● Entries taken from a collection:
import Summits.ResolutionOfSingularities.ResolutionOfSingularities.Theorems.FrobeniusLadderFInjectiveMacaulayficationToricChartFedder
import Summits.ResolutionOfSingularities.ResolutionOfSingularities.Theorems.FrobeniusLadderFInjectiveMacaulayficationMonomialChartFrobeniusTransport
import Mathlib.RingTheory.MvPolynomial.Tower
import HarnessLib

/-!
# The toric chart Fedder theorem (idea-2's `toricChart_fedder`), assembled

[OURS · L1 W4.5a] Support file for crux stmt-ResolutionOfSingularities-15315
(`Summit.ResolutionOfSingularities.ResolutionOfSingularities.Theses.FrobeniusLadder.FInjectiveMacaulayfication`, route
`FrobeniusLadder`, skeleton v11 `86e9127b5c98b8e6`).  Seat table v5 (stub-1 (b)): **the Cartier–Newton CHART THEOREM in Fedder form**
(idea-2 `toricChart_fedder`, `L/res-L1-w45a-idea-2/Sketch-L1-idea-2.lean` v2, the engine of both surviving cards — hole #4 class CN and
hole #3 strata), PROVED with the cards' abbreviations `FedderAt` / `FaceFPure` / `IsInitialDegree` unfolded (idea-2's statement follows
by `exact`).  Data: `V` a unimodular exponent matrix, `θ : X_j ↦ ∏ᵢ Yᵢ ^ V i j`, `θ f = Y^d · g`, a `K`-point `a` of the strict transform
`g` with vanishing exceptional coordinates `S ≠ ∅` (`aᵢ = 0 ↔ i ∈ S`), face compatibility (some monomial of `f` attains
`(V·m)ᵢ = dᵢ` for all `i ∈ S`), and the face of `f` cut out by `w = Σ_{i∈S} vᵢ` F-pure on the torus.  Conclusion: `g` passes Fedder's
non-membership test at `a`.  Chain: `D = Σ_{i∈S} dᵢ` is the initial degree and `Y^d · g(Y_S=0) = θ(in_w f)` (B4 `ToricChartFedder`);
at the torus point `ã` (`ãᵢ = 1` on `S`, `= aᵢ` off `S`) and `b = ã^V`: face F-purity gives Fedder for `in_w f` at `b` (the face vanishes
there since `g(a) = 0`), B3 `MonomialChartFrobeniusTransport` moves it to `θ(in_w f) = Y^d · g(Y_S=0)` at `ã`, B2 `FedderPointReductions`
removes `Y^d`, B1 moves `g(Y_S=0)` from `ã` to `a` and lifts to `g`.  No definition is declared; AI-written, weaker than expert review; no
statement of [claim: Hironaka2017] is used. [folklore; cite: Fedder1983, Prop. 1.7 (the test)]
-/

-- single-problem summit: the doubled namespace component is forced
set_option linter.dupNamespace false

noncomputable section

namespace Summit.ResolutionOfSingularities.ResolutionOfSingularities.Theorems.FInjectiveMacaulayfication.ToricChartFedderAssembly

open MvPolynomial
open Summit.ResolutionOfSingularities.ResolutionOfSingularities.Theorems.FInjectiveMacaulayfication

variable {n : ℕ}

/-- The chart map commutes with base change. [folklore] -/
theorem map_theta {k K : Type} [CommRing k] [CommRing K] (φ : k →+* K) (V : Matrix (Fin n) (Fin n) ℕ)
    (q : MvPolynomial (Fin n) k) :
    map φ (aeval (fun j : Fin n => ∏ i : Fin n, (X i : MvPolynomial (Fin n) k) ^ V i j) q) =
      aeval (fun j : Fin n => ∏ i : Fin n, (X i : MvPolynomial (Fin n) K) ^ V i j) (map φ q) := by
  have h : (map φ).comp (aeval (fun j : Fin n => ∏ i : Fin n, (X i : MvPolynomial (Fin n) k) ^ V i j)).toRingHom =
      (aeval (fun j : Fin n => ∏ i : Fin n, (X i : MvPolynomial (Fin n) K) ^ V i j)).toRingHom.comp (map φ) := by
    refine ringHom_ext (fun c => ?_) (fun j => ?_)
    · simp only [RingHom.comp_apply, AlgHom.toRingHom_eq_coe, AlgHom.coe_toRingHom, algHom_C, algebraMap_eq, map_C]
    · simp only [RingHom.comp_apply, AlgHom.toRingHom_eq_coe, AlgHom.coe_toRingHom, aeval_X, map_X, map_prod, map_pow]
  exact DFunLike.congr_fun h q

/-- Setting the `S`-coordinates to zero commutes with base change. [folklore] -/
theorem map_substZero {k K : Type} [CommRing k] [CommRing K] (φ : k →+* K) (S : Finset (Fin n))
    (q : MvPolynomial (Fin n) k) :
    map φ (aeval (fun i : Fin n => if i ∈ S then (0 : MvPolynomial (Fin n) k) else X i) q) =
      aeval (fun i : Fin n => if i ∈ S then (0 : MvPolynomial (Fin n) K) else X i) (map φ q) := by
  have h : (map φ).comp (aeval (fun i : Fin n => if i ∈ S then (0 : MvPolynomial (Fin n) k) else X i)).toRingHom =
      (aeval (fun i : Fin n => if i ∈ S then (0 : MvPolynomial (Fin n) K) else X i)).toRingHom.comp (map φ) := by
    refine ringHom_ext (fun c => ?_) (fun j => ?_)
    · simp only [RingHom.comp_apply, AlgHom.toRingHom_eq_coe, AlgHom.coe_toRingHom, algHom_C, algebraMap_eq, map_C]
    · simp only [RingHom.comp_apply, AlgHom.toRingHom_eq_coe, AlgHom.coe_toRingHom, aeval_X, map_X]
      split_ifs
      · rw [map_zero]
      · rw [map_X]
  exact DFunLike.congr_fun h q

/-- Evaluation after setting the `S`-coordinates to zero. [folklore] -/
theorem aeval_substZero {K : Type} [CommRing K] (S : Finset (Fin n)) (c : Fin n → K) (q : MvPolynomial (Fin n) K) :
    aeval c (aeval (fun i : Fin n => if i ∈ S then (0 : MvPolynomial (Fin n) K) else X i) q) =
      aeval (fun i : Fin n => if i ∈ S then (0 : K) else c i) q := by
  rw [← AlgHom.comp_apply, comp_aeval]
  have h : (fun i : Fin n => aeval c (if i ∈ S then (0 : MvPolynomial (Fin n) K) else X i)) =
      fun i : Fin n => if i ∈ S then (0 : K) else c i := by
    funext i
    split_ifs
    · rw [map_zero]
    · rw [aeval_X]
  rw [h]

/-- Evaluation at `ã` after the chart map is evaluation at `b = ã^V`. [folklore] -/
theorem aeval_theta {K : Type} [Field K] (V : Matrix (Fin n) (Fin n) ℕ) (c : Fin n → K) (q : MvPolynomial (Fin n) K) :
    aeval c (aeval (fun j : Fin n => ∏ i : Fin n, (X i : MvPolynomial (Fin n) K) ^ V i j) q) =
      aeval (fun j : Fin n => ∏ i : Fin n, c i ^ V i j) q := by
  rw [← AlgHom.comp_apply, comp_aeval]
  have h : (fun j : Fin n => aeval c (∏ i : Fin n, (X i : MvPolynomial (Fin n) K) ^ V i j)) =
      fun j : Fin n => ∏ i : Fin n, c i ^ V i j := by
    funext j
    exact MonomialChartFrobeniusTransport.aeval_chartMonomial V c j
  rw [h]

/-- The ideal of a `K`-point is maximal. [folklore] -/
theorem isMaximal_span_X_sub_C {K : Type} [Field K] (c : Fin n → K) :
    (Ideal.span (Set.range fun i : Fin n => X i - C (c i)) : Ideal (MvPolynomial (Fin n) K)).IsMaximal := by
  have hker : RingHom.ker (aeval c : MvPolynomial (Fin n) K →ₐ[K] K).toRingHom =
      Ideal.span (Set.range fun i : Fin n => X i - C (c i)) := by
    apply le_antisymm
    · intro q hq
      exact MonomialChartFrobeniusTransport.mem_span_X_sub_C_of_aeval_eq_zero c q (by simpa using hq)
    · rw [Ideal.span_le]
      rintro _ ⟨i, rfl⟩
      rw [SetLike.mem_coe, RingHom.mem_ker]
      change aeval c (X i - C (c i)) = 0
      rw [map_sub, aeval_X, aeval_C, Algebra.algebraMap_self, RingHom.id_apply, sub_self]
  rw [← hker]
  exact RingHom.ker_isMaximal_of_surjective _ fun x => ⟨C x, by
    change aeval c (C x) = x
    rw [aeval_C, Algebra.algebraMap_self, RingHom.id_apply]⟩

/-- **THE TORIC CHART FEDDER THEOREM** (idea-2 `toricChart_fedder`, abbreviations unfolded; see the module docstring). [folklore] -/
theorem toricChart_fedder (p : ℕ) [hp : Fact p.Prime] {k : Type} [Field k] [CharP k p]
    (f : MvPolynomial (Fin n) k) (V : Matrix (Fin n) (Fin n) ℕ)
    (hV : IsUnit (V.map (Nat.cast : ℕ → ℤ)).det)
    (d : Fin n →₀ ℕ) (g : MvPolynomial (Fin n) k)
    (hg : aeval (fun j : Fin n => ∏ i : Fin n, (X i : MvPolynomial (Fin n) k) ^ V i j) f = monomial d (1 : k) * g)
    (K : Type) [Field K] [CharP K p] [Algebra k K] (a : Fin n → K)
    (S : Finset (Fin n)) (hS : ∀ i, i ∈ S ↔ a i = 0) (hSne : S.Nonempty)
    (hf : ∀ D : ℕ, (weightedHomogeneousComponent (fun j : Fin n => ∑ i ∈ S, V i j) D f ≠ 0 ∧
        ∀ D' < D, weightedHomogeneousComponent (fun j : Fin n => ∑ i ∈ S, V i j) D' f = 0) →
      ∀ (L : Type) [Field L] [Algebra k L] (c : Fin n → L), (∀ i, c i ≠ 0) →
        aeval c (weightedHomogeneousComponent (fun j : Fin n => ∑ i ∈ S, V i j) D f) = 0 →
          (map (algebraMap k L) (weightedHomogeneousComponent (fun j : Fin n => ∑ i ∈ S, V i j) D f)) ^ (p - 1) ∉
            Ideal.span (Set.range fun i : Fin n => (X i - C (c i)) ^ p))
    (hface : ∃ m ∈ f.support, ∀ i ∈ S, ∑ j : Fin n, V i j * m j = d i)
    (ha : aeval a g = 0) :
    (map (algebraMap k K) g) ^ (p - 1) ∉ Ideal.span (Set.range fun i : Fin n => (X i - C (a i)) ^ p) := by
  classical
  have _ := hSne
  have hp0 : p ≠ 0 := hp.out.ne_zero
  -- notation
  set w : Fin n → ℕ := fun j => ∑ i ∈ S, V i j with hw
  set D : ℕ := ∑ i ∈ S, d i with hD
  set P₀ : MvPolynomial (Fin n) k := weightedHomogeneousComponent w D f with hP₀
  set G : MvPolynomial (Fin n) K := map (algebraMap k K) g with hG
  set gS : MvPolynomial (Fin n) K :=
    aeval (fun i : Fin n => if i ∈ S then (0 : MvPolynomial (Fin n) K) else X i) G with hgS
  -- (B4) the initial degree and the chart identity, base-changed to `K`
  have hID := ToricChartFedder.isInitialDegree_face V hV f g d hg S hface
  have hident : monomial d (1 : K) * gS =
      aeval (fun j : Fin n => ∏ i : Fin n, (X i : MvPolynomial (Fin n) K) ^ V i j) (map (algebraMap k K) P₀) := by
    have h := congrArg (map (algebraMap k K)) (ToricChartFedder.monomial_mul_substZero_eq_theta_component V hV f g d hg S)
    rw [map_mul, map_monomial, map_one, map_substZero, map_theta] at h
    exact h
  -- the torus point `ã` and its image `b`
  set at' : Fin n → K := fun i => if i ∈ S then (1 : K) else a i with hat
  have hat0 : ∀ i, at' i ≠ 0 := fun i => by
    by_cases hi : i ∈ S
    · rw [hat]; simp only [hi, if_true]; exact one_ne_zero
    · rw [hat]; simp only [hi, if_false]; exact fun h => hi ((hS i).mpr h)
  have hb0 : ∀ j, (∏ i : Fin n, at' i ^ V i j) ≠ 0 := fun j =>
    Finset.prod_ne_zero_iff.mpr fun i _ => pow_ne_zero _ (hat0 i)
  -- `g(Y_S = 0)` evaluated at `ã` is `g(a) = 0`
  have hsub : (fun i : Fin n => if i ∈ S then (0 : K) else at' i) = a := by
    funext i
    by_cases hi : i ∈ S
    · rw [if_pos hi, ((hS i).mp hi)]
    · rw [if_neg hi, hat]; simp only [hi, if_false]
  have hgS_at : aeval at' gS = 0 := by
    rw [hgS, aeval_substZero, hsub, hG, aeval_map_algebraMap, ha]
  -- the face polynomial vanishes at `b`
  have hvan : aeval (fun j : Fin n => ∏ i : Fin n, at' i ^ V i j) P₀ = 0 := by
    have h1 : aeval (fun j : Fin n => ∏ i : Fin n, at' i ^ V i j) (map (algebraMap k K) P₀) = 0 := by
      rw [← aeval_theta V at', ← hident, map_mul, hgS_at, mul_zero]
    rwa [aeval_map_algebraMap] at h1
  -- face F-purity at the torus point `b`
  have hfed_b := hf D hID K (fun j : Fin n => ∏ i : Fin n, at' i ^ V i j) hb0 hvan
  -- (B3) transport to `ã`
  have hfed_at := MonomialChartFrobeniusTransport.fedder_monomialChart_of_fedder p V hV at' hat0
    (map (algebraMap k K) P₀) hfed_b
  rw [← hident] at hfed_at
  -- (B2) remove the monomial factor `Y^d` (non-zero at `ã`)
  haveI := isMaximal_span_X_sub_C at'
  have hmon : (monomial d (1 : K) : MvPolynomial (Fin n) K) ∉
      Ideal.span (Set.range fun i : Fin n => X i - C (at' i)) := by
    intro hmem
    have hz : aeval at' (monomial d (1 : K) : MvPolynomial (Fin n) K) = 0 := by
      have hle : Ideal.span (Set.range fun i : Fin n => X i - C (at' i)) ≤
          RingHom.ker (aeval at' : MvPolynomial (Fin n) K →ₐ[K] K).toRingHom := by
        rw [Ideal.span_le]
        rintro _ ⟨i, rfl⟩
        rw [SetLike.mem_coe, RingHom.mem_ker]
        change aeval at' (X i - C (at' i)) = 0
        rw [map_sub, aeval_X, aeval_C, Algebra.algebraMap_self, RingHom.id_apply, sub_self]
      exact hle hmem
    rw [aeval_monomial, Algebra.algebraMap_self, RingHom.id_apply, one_mul,
      Finsupp.prod_fintype _ _ (fun i => by simp)] at hz
    exact Finset.prod_ne_zero_iff.mpr (fun i _ => pow_ne_zero _ (hat0 i)) hz
  have hfed_gS_at : gS ^ (p - 1) ∉ Ideal.span (Set.range fun i : Fin n => (X i - C (at' i)) ^ p) := fun hmem =>
    hfed_at ((FedderPointReductions.mul_pow_mem_frobeniusSpan_iff p hp0 at' _ rfl (monomial d (1 : K)) gS hmon
      (p - 1)).mpr hmem)
  -- (B1) from `ã` to `a` (the `S`-coordinates are irrelevant for the `S`-free polynomial `g(Y_S = 0)`), then lift to `g`
  have hφa : (fun i : Fin n => if i ∈ S then C (a i) else (X i : MvPolynomial (Fin n) K)) =
      fun i : Fin n => if i ∈ S then (0 : MvPolynomial (Fin n) K) else X i := by
    funext i
    by_cases hi : i ∈ S
    · rw [if_pos hi, if_pos hi, (hS i).mp hi, map_zero]
    · rw [if_neg hi, if_neg hi]
  have hfix : aeval (fun i : Fin n => if i ∈ S then C (a i) else (X i : MvPolynomial (Fin n) K)) gS = gS := by
    rw [hφa, hgS, ← AlgHom.comp_apply, comp_aeval]
    have h : (fun i : Fin n => aeval (fun i : Fin n => if i ∈ S then (0 : MvPolynomial (Fin n) K) else X i)
        (if i ∈ S then (0 : MvPolynomial (Fin n) K) else X i)) =
        fun i : Fin n => if i ∈ S then (0 : MvPolynomial (Fin n) K) else X i := by
      funext i
      by_cases hi : i ∈ S
      · simp only [hi, if_true, map_zero]
      · simp only [hi, if_false, aeval_X]
    rw [h]
  have hfed_gS_a : gS ^ (p - 1) ∉ Ideal.span (Set.range fun i : Fin n => (X i - C (a i)) ^ p) := fun hmem =>
    hfed_gS_at (FedderPointReductions.pow_mem_frobeniusSpan_of_subst p hp0 S a a at' (fun _ _ => rfl)
      (fun i hi => by rw [hat]; simp only [hi, if_false]) gS (p - 1) hfix hmem)
  refine FedderPointReductions.faceFedder_lift_finset p hp0 S a G (p - 1) ?_
  rw [hφa, ← hgS]
  exact hfed_gS_a

end Summit.ResolutionOfSingularities.ResolutionOfSingularities.Theorems.FInjectiveMacaulayfication.ToricChartFedderAssembly

end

● What you need to do:
Exactly as written, please reproduce the lines from the first line of the data to the line containing "expert review; no", inclusive, and nothing else.

● Your response:
import Summits.ResolutionOfSingularities.ResolutionOfSingularities.Theorems.FrobeniusLadderFInjectiveMacaulayficationToricChartFedder
import Summits.ResolutionOfSingularities.ResolutionOfSingularities.Theorems.FrobeniusLadderFInjectiveMacaulayficationMonomialChartFrobeniusTransport
import Mathlib.RingTheory.MvPolynomial.Tower
import HarnessLib

/-!
# The toric chart Fedder theorem (idea-2's `toricChart_fedder`), assembled

[OURS · L1 W4.5a] Support file for crux stmt-ResolutionOfSingularities-15315
(`Summit.ResolutionOfSingularities.ResolutionOfSingularities.Theses.FrobeniusLadder.FInjectiveMacaulayfication`, route
`FrobeniusLadder`, skeleton v11 `86e9127b5c98b8e6`).  Seat table v5 (stub-1 (b)): **the Cartier–Newton CHART THEOREM in Fedder form**
(idea-2 `toricChart_fedder`, `L/res-L1-w45a-idea-2/Sketch-L1-idea-2.lean` v2, the engine of both surviving cards — hole #4 class CN and
hole #3 strata), PROVED with the cards' abbreviations `FedderAt` / `FaceFPure` / `IsInitialDegree` unfolded (idea-2's statement follows
by `exact`).  Data: `V` a unimodular exponent matrix, `θ : X_j ↦ ∏ᵢ Yᵢ ^ V i j`, `θ f = Y^d · g`, a `K`-point `a` of the strict transform
`g` with vanishing exceptional coordinates `S ≠ ∅` (`aᵢ = 0 ↔ i ∈ S`), face compatibility (some monomial of `f` attains
`(V·m)ᵢ = dᵢ` for all `i ∈ S`), and the face of `f` cut out by `w = Σ_{i∈S} vᵢ` F-pure on the torus.  Conclusion: `g` passes Fedder's
non-membership test at `a`.  Chain: `D = Σ_{i∈S} dᵢ` is the initial degree and `Y^d · g(Y_S=0) = θ(in_w f)` (B4 `ToricChartFedder`);
at the torus point `ã` (`ãᵢ = 1` on `S`, `= aᵢ` off `S`) and `b = ã^V`: face F-purity gives Fedder for `in_w f` at `b` (the face vanishes
there since `g(a) = 0`), B3 `MonomialChartFrobeniusTransport` moves it to `θ(in_w f) = Y^d · g(Y_S=0)` at `ã`, B2 `FedderPointReductions`
removes `Y^d`, B1 moves `g(Y_S=0)` from `ã` to `a` and lifts to `g`.  No definition is declared; AI-written, weaker than expert review; no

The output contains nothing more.